| Record set |
import Summits.BirchSwinnertonDyer.BirchSwinnertonDyer.Theorems.AlignedTransportAtTwoMainConjectureOfRankZeroBSDAtTwoFineRoadTowerImageDelta
import Summits.BirchSwinnertonDyer.BirchSwinnertonDyer.Theorems.ByReductionTypeAtTwoMultTransportResidual
import Literature.NumberTheory.EllipticCurves.CyclotomicZpExtensionLayerOneSqrtTwoProofs
import HarnessLib

/-!
# The quadratic numbers of the cyclotomic `ℤ₂`-tower are `ℚ ∪ ℚ·√2`: `√q ∈ ℚ_∞ ⟺ q ∈ ℚ^{×2} ∪ 2ℚ^{×2}`; hence on the seed cell
# `Gal(ℚ̄/ℚ_∞)` acts on `E[2]` through `S₃` iff `2Δ_E ∉ ℚ^{×2}`, and through `C₃` iff `2Δ_E ∈ ℚ^{×2}`

Cell `bsd-f1-sign2`, WIDTH-5 attach seat `bsd-line-att-p5` (gen 7) on line `birth` of crux C2 stmt-BirchSwinnertonDyer-22298
`MainConjectureOfRankZeroBSDAtTwo` (route `AlignedTransportAtTwo`); sequel of `…FineRoadTowerImageDelta` (att-p5 g7), which reduced
the `C₃ / S₃` dichotomy of the att-p3 counting lemmas (`G_∞ = image of Gal(ℚ̄/ℚ_∞)` in `Aut(W[2])`) to «`δ ∈ ℚ_∞`?», `16δ² = Δ`.
A `--supports 22298 --as helper` file. HONEST FRAMING: THEOREMS ONLY — no definition, no named fact, no `sorry`; C2-NEUTRAL; BSD is NOT
proved by any of this.

WHAT.
* §1 (any field `K`, any `ℤ₂`-extension `κ`, `x ∈ K̄` with `σx = ±x` for all `σ`): `layerSubgroup_one_le_stabilizer` — if `x ∈ K_∞` then
  `Gal(K̄/K_1)` fixes `x` (every element of `κ⁻¹(2ℤ₂)` is a square times an element of `ker κ`); `stabilizer_eq_layerSubgroup_one` — if
  moreover `x ∉ K` then `Stab(x) = Gal(K̄/K_1)` (index count: `[Γ_K : κ⁻¹(2ℤ₂)] = 2`); `smul_mul_eq_of_mem_top` — two such IRRATIONAL
  `x, θ ∈ K_∞` have a `Γ_K`-fixed product (`K_∞` has ONE quadratic subfield).
* §2 (`K = ℚ`, cyclotomic `κ`, `√2 ∈ ℚ_1` from the tree's `ZpExtension.IsCyclotomic.exists_sq_eq_two_layer_one`):
  **`mem_top_iff_isSquare_or_isSquare_two_mul`** — for `x² = q ∈ ℚ`: `x ∈ ℚ_∞ ⟺ q ∈ ℚ^{×2} ∨ 2q ∈ ℚ^{×2}` (Washington §13.1:
  `ℚ_1 = ℚ(√2)` is the unique quadratic subfield of `ℚ_∞`).
* §3 elliptic curves over `ℚ`, cyclotomic `ℤ₂`-extension: **`delta_mem_top_iff`** (`δ ∈ ℚ_∞ ⟺ Δ ∈ ℚ^{×2} ∨ 2Δ ∈ ℚ^{×2}`);
  **`exists_transposition_mem_kerSubgroup_iff_not_isSquare`** / **`forall_trivial_or_fpf_iff_isSquare_two_mul`**: on the seed cell of
  crux C2 (no rational `2`-torsion, `Δ ∉ ℚ^{×2}`) `Gal(ℚ̄/ℚ_∞)` contains a transposition on `E[2]` (`G_∞ ≅ S₃`) iff `2Δ ∉ ℚ^{×2}`, and has
  none (`G_∞ ≅ C₃`, every element trivial or fixed-point-free) iff `2Δ ∈ ℚ^{×2}`; `S3_data_of_not_isSquare_two_mul`,
  `C3_data_of_isSquare_two_mul` hand the att-p3 counting lemmas their group-theoretic hypotheses in each case. This answers the lead's
  census question (att-p5 g6 NOT-DONE (iii)) «image of Gal(ℚ̄/ℚ_∞) in Aut W[2] = S₃ unless Δ ∈ 2ℚ²» in the kernel.

References: L. Washington, *Introduction to Cyclotomic Fields* (2nd ed. 1997) §13.1 (`ℚ_1 = ℚ(√2)`, `Gal(ℚ_∞/ℚ) ≅ ℤ₂`); J.-P. Serre,
Invent. Math. 15 (1972) §5.3; T. Dokchitser, V. Dokchitser, Math. Z. 272 (2012) (proof of Thm.: `ℚ(E[2]) ⊇ ℚ(√Δ)`); the crux
workfile `PERFECT-DESCENT.md` §3 (iii).
-/

set_option autoImplicit false
-- the Theorems namespace of this sub repeats the summit name by design (D-0017 nested layout)
set_option linter.dupNamespace false

noncomputable section

open scoped Classical

namespace Summit.BirchSwinnertonDyer.BirchSwinnertonDyer.Theorems.AlignedTransportAtTwoFineRoad.TowerImageQuadratic

open WeierstrassCurve Field Literature.NumberTheory.EllipticCurves Literature.NumberTheory.GaloisRepresentations
  Literature.NumberTheory.EllipticCurves.Rank1Residual Literature.NumberTheory.EllipticCurves.Greenberg1999
  Literature.NumberTheory.EllipticCurves.DokchitserDokchitser2012
  Summit.BirchSwinnertonDyer.BirchSwinnertonDyer.Theorems.AlignedTransportAtTwoFineRoad
  Summit.BirchSwinnertonDyer.BirchSwinnertonDyer.Theorems.AlignedTransportAtTwoFineRoad.TowerImage
  Summit.BirchSwinnertonDyer.BirchSwinnertonDyer.Theorems.AlignedTransportAtTwoFineRoad.TowerImageDelta

universe u

/-! ## §1 Quadratic elements of a `ℤ₂`-tower: stabiliser `= Gal(K̄/K_1)` -/

section Layer

variable {K : Type u} [Field K] (κ : ZpExtension K 2)

/-- **`x ∈ K_∞` with `σx = ±x` for all `σ` is fixed by `Gal(K̄/K_1) = κ⁻¹(2ℤ₂)`**: an element of `κ⁻¹(2ℤ₂)` is `τ² h` with
`h ∈ ker κ` (surjectivity of `κ`), and `τ(τx) = x` whatever the sign. [cite: Washington1997, §13.1] -/
theorem layerSubgroup_one_le_stabilizer {x : AlgebraicClosure K} (hx : x ∈ κ.top)
    (hpm : ∀ σ : absoluteGaloisGroup K, σ • x = x ∨ σ • x = -x) :
    κ.layerSubgroup 1 ≤ MulAction.stabilizer (absoluteGaloisGroup K) x := by
  intro σ hσ
  rw [ZpExtension.mem_layerSubgroup, pow_one] at hσ
  obtain ⟨y, hy⟩ := hσ
  obtain ⟨τ, hτ⟩ := κ.surjective (Multiplicative.ofAdd y)
  have hτ' : κ τ = Multiplicative.ofAdd y := hτ
  have hh : (τ ^ 2)⁻¹ * σ ∈ κ.kerSubgroup := by
    rw [ZpExtension.mem_kerSubgroup, map_mul, map_inv, map_pow, hτ', ← ofAdd_nsmul, nsmul_eq_mul, ← hy, ofAdd_toAdd,
      inv_mul_cancel]
  have hfix : ((τ ^ 2)⁻¹ * σ) • x = x := (mem_top_iff_forall_smul_eq κ x).mp hx _ hh
  rw [MulAction.mem_stabilizer_iff]
  have e : σ = τ ^ 2 * ((τ ^ 2)⁻¹ * σ) := by rw [mul_inv_cancel_left]
  rw [e, mul_smul, hfix, pow_two, mul_smul]
  rcases hpm τ with h | h
  · rw [h, h]
  · rw [h, smul_neg, h, neg_neg]

/-- **For an IRRATIONAL such `x ∈ K_∞` the stabiliser IS `Gal(K̄/K_1)`**: it contains `κ⁻¹(2ℤ₂)`, which has index `2`
(`ZpExtension.index_layerSubgroup`), and is proper. (`K_∞` has exactly one quadratic subfield, `K_1`.) [cite: Washington1997, §13.1] -/
theorem stabilizer_eq_layerSubgroup_one {x : AlgebraicClosure K} (hx : x ∈ κ.top)
    (hpm : ∀ σ : absoluteGaloisGroup K, σ • x = x ∨ σ • x = -x) (hirr : ∃ σ₀ : absoluteGaloisGroup K, σ₀ • x ≠ x) :
    MulAction.stabilizer (absoluteGaloisGroup K) x = κ.layerSubgroup 1 := by
  have hle := layerSubgroup_one_le_stabilizer κ hx hpm
  have h2 : (κ.layerSubgroup 1).index = 2 := by rw [ZpExtension.index_layerSubgroup, pow_one]
  have hdvd : (MulAction.stabilizer (absoluteGaloisGroup K) x).index ∣ 2 := h2 ▸ Subgroup.index_dvd_of_le hle
  have hne1 : (MulAction.stabilizer (absoluteGaloisGroup K) x).index ≠ 1 := by
    rw [Ne, Subgroup.index_eq_one, Subgroup.eq_top_iff']
    intro h
    obtain ⟨σ₀, hσ₀⟩ := hirr
    exact hσ₀ (MulAction.mem_stabilizer_iff.mp (h σ₀))
  have hidx : (MulAction.stabilizer (absoluteGaloisGroup K) x).index = 2 :=
    ((Nat.dvd_prime Nat.prime_two).mp hdvd).resolve_left hne1
  refine le_antisymm ?_ hle
  have hrel := Subgroup.relIndex_mul_index hle
  rw [hidx, h2] at hrel
  exact Subgroup.relIndex_eq_one.mp (by omega)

| Work order |
Reproduce verbatim only the segment of the listing bounded by the line containing "have hτ' : κ" and the line containing "rw [e, mul_smul, hfix, pow_two, mul_smul]", with both boundary lines included.

| Task response |
  have hτ' : κ τ = Multiplicative.ofAdd y := hτ
  have hh : (τ ^ 2)⁻¹ * σ ∈ κ.kerSubgroup := by
    rw [ZpExtension.mem_kerSubgroup, map_mul, map_inv, map_pow, hτ', ← ofAdd_nsmul, nsmul_eq_mul, ← hy, ofAdd_toAdd,
      inv_mul_cancel]
  have hfix : ((τ ^ 2)⁻¹ * σ) • x = x := (mem_top_iff_forall_smul_eq κ x).mp hx _ hh
  rw [MulAction.mem_stabilizer_iff]
  have e : σ = τ ^ 2 * ((τ ^ 2)⁻¹ * σ) := by rw [mul_inv_cancel_left]
  rw [e, mul_smul, hfix, pow_two, mul_smul]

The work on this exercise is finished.